カート室長はあらためて沙羅をじっと見て何か考え込んでいた。その様子に部下の監察警官が尋ねた。
「室長。この女も連行しましょうか?」
「い、いや、いい。どうせ口裏を合わせているだけだ。こいつだけでいい。行くぞ!」
カート室長はそう言ってすぐに出て行った。その後を彼の部下がダイを連行していった。沙羅が追いかけて声をかけた。
「ダイ!」
「心配するな。
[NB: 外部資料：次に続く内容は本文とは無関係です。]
/-!
# [Faltings 1983, §5 Kor. 1] for products of CM structures of pairwise INEQUIVALENT primitive types

Theorems only (topic `NumberTheory/ComplexMultiplication`; no definition, no named fact, no instance).
Sequel of `FaltingsTateOfPrimitiveCMProducts`, whose off-diagonal hypothesis «the CM fields `K_i` are pairwise
non-isomorphic» is replaced here by the optimal geometric one: «no field isomorphism `θ : K_i ≃ K_{i'}`
carries the type `Φ_i` to `Φ_{i'}`» (`inducedCMType θ Φ_i ≠ Φ_{i'}`) — i.e. the structures may have the SAME
CM field as long as their primitive types are `Aut`-inequivalent, which is exactly the condition for the
abelian varieties not to be isogenous even geometrically.

§1 (type recovery, [Shimura1998, §13.1 (7)] read both ways).  At a rational prime `p` completely split in a
normal `L` receiving `k` (`σL`, `k ⊇ K*`) and `K₁, K₂` (`j₁, j₂`), let `(π_i) = N_{Ψ_i}(v)` be the reflex type
norms of a place `v ∣ p` for two types `Φ₁ ⊆ Hom(K₁, L)`, `Φ₂ ⊆ Hom(K₂, L)`.  The set of primes of `L`
dividing `j_i(π_i)` is `S*_{Φ_i, j_i} · 𝔓` (★ `map_span_le_smul_iff_mem_reflexLift`), so a relation
`j₂(π₂)𝔬_L = u(j₁(π₁)𝔬_L)`, `u ∈ Gal(L/ℚ)`, forces `S*_{Φ₂,j₂} = u S*_{Φ₁,j₁}`, i.e.
`g ∘ j₂ ∈ Φ₂ ⟺ g ∘ u ∘ j₁ ∈ Φ₁` for all `g ∈ Aut(L)`
(`smul_mem_iff_smul_smul_mem_of_isReflexTypeNorm_of_map_eq_smul`).
§2.  If moreover `ℚ(π₁) = K₁`, `ℚ(π₂) = K₂` and `π₂` is a root of the minimal polynomial of `π₁`, there is a
field isomorphism `θ : K₁ ≃ K₂` with `θ π₁ = π₂` (`exists_ringEquiv_apply_eq_of_aeval_minpoly_eq_zero`), and then
`j₂ ∘ θ = u ∘ j₁` for some `u`, whence **`Φ₂ = inducedCMType θ Φ₁`** at the level of complex CM types
(`inducedCMType_eq_of_isReflexTypeNorm_of_apply_eq`).
§3.  A normal hull of `k` and finitely many `K_i` inside `ℂ`.
§4 (head).  For finitely many structures `(A_i, ι_i)` of PRIMITIVE types `(K_i, Φ_i)` over one `k` with pairwise
inequivalent types, `faltings_tate_bijective (A_i) (A_{i'}) ℓ` for all `i, i'` (off the diagonal both Tate sides
vanish: the common scalar Frobenius of ★ `exists_splitsCompletely_frobenius_isReflexTypeNorm_family` has
`minpoly(π_i)(π_{i'}) ≠ 0` by §2), hence **`faltings_tate_bijective A B ℓ` for every `A ~ ⨁_s A_{c s}`,
`B ~ ⨁_t A_{d t}`** (★ `faltings_tate_bijective_of_isIsogenous_biproduct_biproduct`).  Granted
[Shimura1998, Thm. 18.6] (`h186`; ★ `shimura1998_thm18_6_holds` Summits-side).  The remaining pairs — equivalent
types, i.e. geometrically isogenous structures that need not be `k`-isogenous (twists) — are not treated here.

## References

* [Faltings1983Endlichkeit] G. Faltings, Invent. Math. 73 (1983), §5 Korollar 1 (the statement decided).
* [Shimura1998] G. Shimura, *Abelian Varieties with Complex Multiplication and Modular Functions*
  (1998), §8.2 Prop. 26; §8.3 Prop. 28; §13.1 (7) and Thm. 1; §13.2 Thm. 2 (proof); §18.5 (18.5a); §18.6 Thm. 18.6.
* [SerreTate1968] J.-P. Serre, J. Tate, Ann. of Math. 88 (1968), §4 Theorem 5 and Corollary 1.
-/

noncomputable section

open scoped NumberField
open NumberField IsDedekindDomain CategoryTheory CategoryTheory.Limits Polynomial
open Literature.AlgebraicGeometry.Motives Literature.AlgebraicGeometry.Motives.AbelianVariety
open Literature.NumberTheory.GaloisRepresentations
open scoped Pointwise IntermediateField

namespace Literature.NumberTheory.ComplexMultiplication

/-! ## §0 Plumbing -/

/-- Every ring automorphism of a characteristic-zero field `L` is a `ℚ`-algebra automorphism. [folklore] -/
private theorem exists_algEquiv_coe_eq_ringEquiv {L : Type*} [Field L] [CharZero L] (g : L ≃+* L) :
    ∃ g' : L ≃ₐ[ℚ] L, (g' : L ≃+* L) = g :=
  ⟨AlgEquiv.ofRingEquiv (f := g) (fun x => (g : L →+* L).map_rat_algebraMap x), by ext x; rfl⟩

/-- Every complex embedding of `K` factors through a normal number field `L ⊆ ℂ` receiving `K`. [folklore] -/
private theorem exists_comp_eq_of_normal {K L : Type} [Field K] [NumberField K] [Field L] [NumberField L]
    [Normal ℚ L] (ιL : L →+* ℂ) (j : K →+* L) (τ : K →+* ℂ) : ∃ ψ : K →+* L, ιL.comp ψ = τ := by
  haveI := Literature.AlgebraicGeometry.Pohlmann1968.isPretransitive_ringEquiv_complex (K := K)
  obtain ⟨c, hc⟩ := MulAction.exists_smul_eq (ℂ ≃+* ℂ) (ιL.comp j) τ
  obtain ⟨ψL, hψL⟩ := exists_algHom_comp_eq_of_normal (AlgHom.id ℚ L) ιL ((c : ℂ →+* ℂ).comp ιL)
  refine ⟨(ψL : L →+* L).comp j, ?_⟩
  rw [← RingHom.comp_assoc, hψL, RingHom.comp_assoc, ← hc, ringEquiv_smul_def, RingEquiv.toRingHom_eq_coe]

/-! ## §1 Type recovery from the ideal factorisation at a completely split place -/

/-- **[Shi98] §13.1 (7), read both ways, compares two types through ONE place**: for types
`Φ₁ ⊆ Hom(K₁, L)`, `Φ₂ ⊆ Hom(K₂, L)` (`L/ℚ` Galois, `k ⊇ K*` for both in the form `Stab(σL) ≤ Stab(Φ_i)`), a
completely split `p`, `v ∋ p`, reflex type norms `(π_i) = N_{Ψ_i}(v)` and `u ∈ Gal(L/ℚ)` with
`j₂(π₂)𝔬_L = u (j₁(π₁)𝔬_L)`: `S*_{Φ₂, j₂} = u S*_{Φ₁, j₁}` (the primes dividing `j_i(π_i)` are `S*_{Φ_i,j_i} 𝔓`,
★ `map_span_le_smul_iff_mem_reflexLift`), stated on types as `g ∘ j₂ ∈ Φ₂ ⟺ g ∘ (u ∘ j₁) ∈ Φ₁` for every
`g ∈ Aut(L)`. [cite: Shimura1998, §13.1 (7), p. 97; §8.3 Prop. 28] -/
theorem smul_mem_iff_smul_smul_mem_of_isReflexTypeNorm_of_map_eq_smul
    {k K₁ K₂ L : Type*} [Field k] [NumberField k] [Field K₁] [NumberField K₁] [Field K₂] [NumberField K₂]
    [Field L] [NumberField L] [IsGalois ℚ L]
    (Φ₁ : Set (K₁ →+* L)) (Φ₂ : Set (K₂ →+* L)) (j₁ : K₁ →+* L) (j₂ : K₂ →+* L) (σL : k →+* L)
    (hk₁ : MulAction.stabilizer (L ≃+* L) σL ≤ MulAction.stabilizer (L ≃+* L) Φ₁)
    (hk₂ : MulAction.stabilizer (L ≃+* L) σL ≤ MulAction.stabilizer (L ≃+* L) Φ₂)
    {p : ℕ} (hp : p.Prime) (hsplit : SplitsCompletely L p)
    (v : HeightOneSpectrum (𝓞 k)) (hv : ((p : ℕ) : 𝓞 k) ∈ v.asIdeal) {π₁ : 𝓞 K₁} {π₂ : 𝓞 K₂}
    (hπ₁ : IsReflexTypeNorm Φ₁ j₁ σL v.asIdeal (Ideal.span {π₁}))
    (hπ₂ : IsReflexTypeNorm Φ₂ j₂ σL v.asIdeal (Ideal.span {π₂})) (u : L ≃ₐ[ℚ] L)
    (hu : (Ideal.span {π₂} : Ideal (𝓞 K₂)).map (RingOfIntegers.mapRingHom j₂) =
      u • (Ideal.span {π₁} : Ideal (𝓞 K₁)).map (RingOfIntegers.mapRingHom j₁))
    (g : L ≃+* L) : g • j₂ ∈ Φ₂ ↔ g • ((u : L ≃+* L) • j₁) ∈ Φ₁ := by
  classical
  -- a prime `𝔓` of `L` above `v` (going up along `σL`)
  obtain ⟨𝔓, h𝔓prime, h𝔓⟩ : ∃ 𝔓 : Ideal (𝓞 L), 𝔓.IsPrime ∧
      v.asIdeal.map (RingOfIntegers.mapRingHom σL) ≤ 𝔓 := by
    letI : Algebra k L := σL.toAlgebra
    have hσL : RingOfIntegers.mapRingHom σL = algebraMap (𝓞 k) (𝓞 L) := rfl
    haveI := v.isPrime
    obtain ⟨⟨𝔓, h𝔓prime, h𝔓over⟩⟩ := (inferInstance : Nonempty (Ideal.primesOver v.asIdeal (𝓞 L)))
    refine ⟨𝔓, h𝔓prime, ?_⟩
    rw [hσL, Ideal.map_le_iff_le_comap]
    exact h𝔓over.over.le
  haveI := h𝔓prime
  -- `S*₂ = u S*₁` through the primes dividing `j_i(π_i)`
  have key : ∀ h : L ≃ₐ[ℚ] L, ((h : L ≃ₐ[ℚ] L) : L ≃+* L) ∈ (reflexLift Φ₂ j₂ : Set (L ≃+* L)) ↔
      ((u⁻¹ * h : L ≃ₐ[ℚ] L) : L ≃+* L) ∈ (reflexLift Φ₁ j₁ : Set (L ≃+* L)) := fun h => by
    rw [← map_span_le_smul_iff_mem_reflexLift Φ₂ j₂ σL hk₂ hp hsplit v hv h𝔓 hπ₂ h,
      ← map_span_le_smul_iff_mem_reflexLift Φ₁ j₁ σL hk₁ hp hsplit v hv h𝔓 hπ₁ (u⁻¹ * h), hu, mul_smul]
    constructor
    · intro hle
      have h2 : u⁻¹ • u • (Ideal.span {π₁} : Ideal (𝓞 K₁)).map (RingOfIntegers.mapRingHom j₁) ≤ u⁻¹ • h • 𝔓 :=
        Ideal.pointwise_smul_le_pointwise_smul_iff.mpr hle
      rwa [inv_smul_smul] at h2
    · intro hle
      have h2 : u • (Ideal.span {π₁} : Ideal (𝓞 K₁)).map (RingOfIntegers.mapRingHom j₁) ≤ u • u⁻¹ • h • 𝔓 :=
        Ideal.pointwise_smul_le_pointwise_smul_iff.mpr hle
      rwa [smul_inv_smul] at h2
  -- read on `g = h⁻¹`
  obtain ⟨g', rfl⟩ := exists_algEquiv_coe_eq_ringEquiv g
  have h1 := key g'⁻¹
  rw [mem_reflexLift, mem_reflexLift] at h1
  have e1 : ((g'⁻¹ : L ≃ₐ[ℚ] L) : L ≃+* L)⁻¹ = ((g' : L ≃ₐ[ℚ] L) : L ≃+* L) := by
    ext x; simp [AlgEquiv.aut_inv]
  have e2 : ((u⁻¹ * g'⁻¹ : L ≃ₐ[ℚ] L) : L ≃+* L)⁻¹ = ((g' : L ≃ₐ[ℚ] L) : L ≃+* L) * ((u : L ≃ₐ[ℚ] L) : L ≃+* L) := by
    ext x; simp [AlgEquiv.aut_inv, AlgEquiv.aut_mul]
  rw [e1, e2, mul_smul] at h1
  exact h1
すぐに戻ってくる!」
ダイは振り返ってそう言うと監察部の車に乗せられて行ってしまった。
(これからどうしたらいいの・・・)
沙羅はそれを見送りながら悲観していた。
◇
―現実世界ー
その日、祥子は泡海大学の山根教授の研究室に呼び出されていた。彼女は藁をもつかむ気持ちで次元の穴を調べるという彼の研究に出資していた。娘の沙羅がその穴を通って消えてしまった可能性があるからだった。
祥子は何か進展があったと大きな期待を寄せていた。もしかしたら沙羅の消息がつかめたのではないかと・・・・。彼女が研究室を訪ねると、すぐに教授室に通された。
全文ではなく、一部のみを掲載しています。